我們班出了一個教育部部長
趙樹忠
真是沒有想到,我們班裏竟然出了一個教育部部長。當看到天津日報上任命懷進鵬為中華人民共和國教育部部長的主席令時,我的心裏就像下了一場五彩繽紛的杏花雨,美好得已經無法形容。當晚,我給懷進鵬寫了一封賀信。信中寫道:“老懷,8月21日在新聞聯播上看見您接任教育部長的消息和您領誓的畫面,非常激動!非常高興!非常興奮!您為我們8019班爭了光,為我們電腦系添了彩,為我們的母校吉林工業大學爭得了榮耀!向您表示最熱烈的祝賀!”我還找到了畢業紀念冊上懷進鵬給我的留言。他是這樣寫的:“樹忠,大學四年就要結束了,在離別之際,難捨難分。願您在今後的工作崗位上充分發揮自己的專長,實現自己美好的宿願。朋友在遙遠的北方敬候佳音。”
如今,我們已經畢業41年了,母校也迎來了70周年華誕。這幾天,我經常想,懷進鵬當上教育部部長,算不算是我們電腦系8019班送給母校的最好禮物呢?
時針撥回到45年前的1980年9月1日,剛滿16歲的我從河北農村來到了長春報到。宿舍樓是一個老舊的房子。我們班的20個男生都住在二樓的一個房間裏,洗漱要到地下室裏。很快,我就認識了其他19個人。

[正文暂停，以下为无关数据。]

omit [DecidableEq K] in
/-- The rank-`k` subspaces containing a fixed non-zero vector `v` number `[n−1 choose k−1]_q`
(`1 ≤ k ≤ n`; they correspond to the rank-`(k−1)` subspaces of `𝔽_qⁿ/𝔽_q v`).
[cite: DharDvirLund2021FurstenbergFiniteFields, §2.1 (p. 4)] -/
theorem card_subspaces_mem_eq_qBinomial {k : ℕ} (hk : 1 ≤ k) (hkn : k ≤ n) {v : Fin n → K}
    (hv : v ≠ 0) :
    (Nat.card {W : Submodule K (Fin n → K) // finrank K W = k ∧ v ∈ W} : ℤ) =
      qBinomial (Fintype.card K : ℤ) (n - 1) (k - 1) := by
  have h := card_ge_codim_eq_qBinomial (K ∙ v) (n - k)
  rw [finrank_fin_fun, finrank_span_singleton hv, Nat.card_eq_fintype_card (α := K)] at h
  have hsymm := qBinomial_symm (Fintype.card K : ℤ) (show n - k ≤ n - 1 by omega)
  rw [show n - 1 - (n - k) = k - 1 by omega] at hsymm
  rw [hsymm, ← h]
  congr 1
  refine Nat.card_congr (Equiv.subtypeEquivRight fun W => ?_)
  rw [Submodule.span_singleton_le_iff_mem]
  constructor
  · rintro ⟨h1, h2⟩; exact ⟨h2, by omega⟩
  · rintro ⟨h1, h2⟩; exact ⟨by omega, h1⟩

/-- The value `λ = [n−1 choose k−1]_q` as a natural number. [folklore] -/
private theorem toNat_qBinomial_cast (q a b : ℕ) :
    ((qBinomial (q : ℤ) a b).toNat : ℤ) = qBinomial (q : ℤ) a b := by
  -- `qBinomial (q : ℤ) a b` is a natural number: it is `≥ 0` by the Pascal recursion
  have hnn : ∀ a b : ℕ, 0 ≤ qBinomial (q : ℤ) a b := by
    intro a
    induction a with
    | zero => intro b; cases b <;> simp
    | succ a ih =>
      intro b
      cases b with
      | zero => simp
      | succ b =>
        rw [qBinomial_succ_succ]
        exact add_nonneg (mul_nonneg (pow_nonneg (Int.natCast_nonneg q) _) (ih (b + 1))) (ih b)
  exact Int.toNat_of_nonneg (hnn a b)

/-- **The `k`-flats of `𝔽_qⁿ` form a `2-(qⁿ, q^k, [n−1 choose k−1]_q)` design** (`1 ≤ k ≤ n`):
every flat has `q^k` points and two distinct points lie on exactly `[n−1 choose k−1]_q` common
`k`-flats. [cite: DharDvirLund2021FurstenbergFiniteFields, §2.1 (p. 4)] -/
theorem isDesign_kFlats {k : ℕ} (hk : 1 ≤ k) (hkn : k ≤ n) :
    Design.IsDesign 2 (Fintype.card K ^ k)
      (qBinomial (Fintype.card K : ℤ) (n - 1) (k - 1)).toNat (kFlats K n k) := by
  refine ⟨fun B hB => card_of_mem_kFlats hB, fun T hT => ?_⟩
  obtain ⟨x, y, hxy, rfl⟩ := card_eq_two.1 hT
  rw [card_kFlats_filter_pair]
  have h := card_subspaces_mem_eq_qBinomial hk hkn (sub_ne_zero.2 hxy.symm)
  have h2 := toNat_qBinomial_cast (Fintype.card K) (n - 1) (k - 1)
  omega
import Mathlib.Algebra.Lie.Killing
import Mathlib.Algebra.Lie.OfAssociative
import Mathlib.LinearAlgebra.Trace
import Mathlib.LinearAlgebra.FiniteDimensional.Lemmas
import Mathlib.Analysis.Complex.Basic
import HarnessLib

/-!
# The radical of `tr_W − ¾κ` on the derived algebra of a `2 ⊗ 3` MATRIX-UNIT SKELETON
# (`𝔊 = 𝔤𝔩₂ ⊗ 1 + 1 ⊗ 𝔤𝔩₃ ⊆ End(ℂ² ⊗ ℂ³)`): it is `𝔰𝔩₂ ⊗ 1`, non-zero and commuting with the `(2,4)`-involution
# `Θ = 1 ⊗ diag(1, −1, −1)` (Moonen–Zarhin 1999 (2.5); the arithmetic half of the `(2,4)` unitary core; classification-free)

Family `hodge`, layer `Literature/AlgebraicGeometry/Motives` (pure complex linear algebra; no geometry; no Hodge theory).
Written for the cell `pub-hodgeav-hg6` (req-37 (A) row 2 «base of HC ladder», TABLE X row 8-`(4,2)`, crux
`UnitaryThetaCore.top_or_radical_two_four`; eng-5 lineage g5, brick V4; honest framing of that cell: HC / HC_AV / HC_CM / H2 NOT
proved — THIS file is unconditional linear algebra and discharges no hypothesis of the cell's cover). UNCONDITIONAL; theorems
only — no definition, no named fact (D-0026), no `sorry`.

SETTING (abstract; produced for the `(2,4)` unitary core by bricks V3 `UnitaryFourTwo.exists_matrix_units` and V3b
`UnitaryFourTwo.exists_block_units`). `𝔊 ⊆ End(W)` closed under the commutator and containing two COMMUTING SYSTEMS OF MATRIX
UNITS: `p a b` (`a, b ∈ Fin 2`, `p_ab p_cd = δ_bc p_ad`, `p₀₀ + p₁₁ = 1`) and `u i j` (`i, j ∈ Fin 3`, `u_ij u_kl = δ_jk u_il`,
`u₀₀ + u₁₁ + u₂₂ = 1`), with `tr_W(p₀₀u₀₀) = 1` and `𝔊 = Σ ℂ p_ab + Σ ℂ u_ij`. So `W ≅ ℂ² ⊗ ℂ³` and
`𝔊 = 𝔤𝔩₂ ⊗ 1 + 1 ⊗ 𝔤𝔩₃`. The Lie bracket on `End(W)` is the commutator (`LieRing.ofAssociativeRing`, bound by `letI`).

WHAT IS PROVED — **`UnitaryFourTwo.tensorSkeleton_radical`**: for every Lie subalgebra `𝔏 ⊆ End(W)` whose carrier is the span of
the commutators of `𝔊` (the derived algebra `𝔰𝔩₂ ⊗ 1 ⊕ 1 ⊗ 𝔰𝔩₃`), the element `Z = p₀₀ − p₁₁` is a NON-ZERO RADICAL VECTOR
of `Ψ = tr_W − ¾κ_𝔏` (`κ_𝔏` = Mathlib's `killingForm ℂ 𝔏`), and EVERY `Ψ`-radical vector commutes with
`T = u₀₀ − u₁₁ − u₂₂`. Values used: `tr_W(p_ab u_ij) = δ_ab δ_ij`; `κ(H,H) = 8` for `H = p₀₀ − p₁₁` and `κ(T′,T′) = 16` for
the traceless `T′ = T + ⅓` (`(ad)²/4` is a projection, `LinearMap.IsProj.trace`); all other Killing values by INVARIANCE
(`LieModule.traceForm_apply_lie_apply'`) and WEIGHTS (`κ(x,y) = 0` when `[D,x] = λx`, `[D,y] = μy`, `λ + μ ≠ 0`):
`κ(u_ij, u_ji) = 6`, `κ(u_ij, u_lk) = 0` otherwise, `κ(𝔰𝔩₂ ⊗ 1, 1 ⊗ 𝔰𝔩₃) = 0`; on `𝔰𝔩₂ ⊗ 1`, `tr_W = 3·tr₂ = ¾κ`; a radical
vector `R = a + Σ c_ij u_ij` has `Ψ(R, u_lk) = (2 − ¾·6)c_kl`, so its off-diagonal `u`-coefficients vanish and `[R, T] = 0`.
CONSUMER: brick V5 (`UnitaryThetaCore.top_or_radical_two_four`), then hg6's socket U1d → U1c → U1b → U1 (`hU` for `Lie Hg`).

## References
* [MoonenZarhin1999LowDim] B. Moonen, Yu. Zarhin, Math. Ann. 315 (1999), §2 (2.3), (2.5) (`𝔰𝔩₂ ⊗ 1 ⊕ 1 ⊗ 𝔰`; excluded
  arithmetically).
* [Humphreys1972] J. E. Humphreys, *Introduction to Lie Algebras and Representation Theory*, §5.1 (Killing form, invariance,
  `𝔰𝔩₂` example), §8.1 (root space decomposition: `κ(L_α, L_β) = 0` unless `α + β = 0`).
* [Deligne1982HodgeCycles] P. Deligne, LNM 900 (1982), I §3 (the use: Hodge groups have no compact-type factor through which `h`
  is trivial — the consumer's radical kill).
-/

noncomputable section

他們分別是,來自吉林九臺縣的呂瑛華,來自瀋陽的王宏、白宇,來自長春的王兵、關鍵、候春明,來自上海的吳興、陳瑞明,來自四川樂山的耿風,來自西安的張潤良,來自撫順的劉元寧,來自哈爾濱的懷進鵬,來自江西的熊國勝,來自天津的張浩,來自福建的陳瑞龍和朱奕鵬,來自黑龍江的張立群、趙玉生,來自石家莊的曹志河。
那個時候的生活比較艱苦,每個月只有30斤糧票,百分之六十的粗糧。食堂最便宜的菜是土豆塊,5分錢。最貴的菜是溜肉段,四毛五分錢。半年也吃不到一個水果。我常常感到吃不飽,餓得慌。我到學校報到後沒過幾天,就有一位老師來到宿舍找我。他說:“小趙,你是我招來的。我們是老鄉。咱們縣只來你一個人。以後有什麼事情就去找我。我叫高盛義,是工程機械系的老師。”並且告訴了他家的地址。高老師家就住在籃球場南面的教師宿舍樓裏,最西邊的門洞,一樓。只有一間屋子,大概十幾平方米,擺一張床、一個飯桌,基本上就沒有地方了。廚房、衛生間都是共用的。以後每年的重要節日,高老師都要把我們六七個灤南縣的學生喊到他家裏吃飯,一年至少兩三次。這些學生中,有77級的、78級的、79級的。在那個物資缺乏的年代,請我們這麼多人到家裏吃一次飯,可不是一件容易的事情。在大學裏能夠遇見高盛義這樣的老師,這又一次地增加了我心中對母校的崇敬和感激。
那時的大學校園裏風氣純正,男女生之間幾乎不說話,基本上沒有談戀愛的。大家一門心思鋪在學習上、讀書上。一有時間,我們就到戶外鍛煉,打籃球,踢足球,打排球、羽毛球。後來我們搬到了9號宿舍樓,分成兩個宿舍,住在一樓,窗戶外面就是一塊空地。我們圖省事就跳窗戶出去玩。懷進鵬雖然個子很高,但他身體素質好,跳窗戶比我還利索。到了冬天,運動場上就澆冰,上滑冰課。滑冰課雖然新鮮,但是換鞋的時候太凍腳了。我們這些沒有滑過冰的,剛上去又總是摔跤。後來,我們班的男生分成兩隊,去隔壁的東北師大校園裏踢過一場足球,打過一場排球。踢足球時,我在禁區線上打進過一個球。當時這個進球得到了呂瑛華的好評。打排球時,我去攔網,結果我穿的上衣的扣子掛在網上了,很尷尬。直到現在,我愛人和女兒想起來還笑話我這件事。
入學不久,我們班就組織大夥去南湖、淨月潭遊玩,去第一汽車製造廠參觀。很快,班裏的同學之間就瞭解的差不多了。現在回想起來,我那個時候對懷進鵬的印象主要有三點:第一是懷進鵬這個人愛笑,一說話就笑。他的笑不假,讓人看了心裏很舒服,感覺到很親切。第二是懷進鵬這個人愛說話,會說話,情商了不得。有懷進鵬在,我感覺沒有冷場的時候。第三是懷進鵬愛研究,會研究。他有超出常人的邏輯思維能力,分析起事情來總是頭頭是道,研究起問題來總是有理有據。懷進鵬當上教育部部長後,有人問我:“趙老師,你的同學懷進鵬是不是有什麼後臺呀?”我說:“他不是有後臺,他是有能力。”正是靠著這種能力,懷進鵬大學畢業後,順利地考上了哈工大的研究生。研究生畢業後,他又從北航電腦系的一個普通教師成為校長、院士、部長。
應當說,懷進鵬不僅是我的同學,也是我的驕傲。有幸和懷進鵬這樣出色的人同學四年,我感到很光榮。
2025年8月10日天津
作者簡介:趙樹忠,男,1964年生,河北灤南人,作家。畢業於吉林大學。退休前任教於天津某大學。在海內外報刊發表詩歌、散文、紀實文學、報告文學作品上百篇。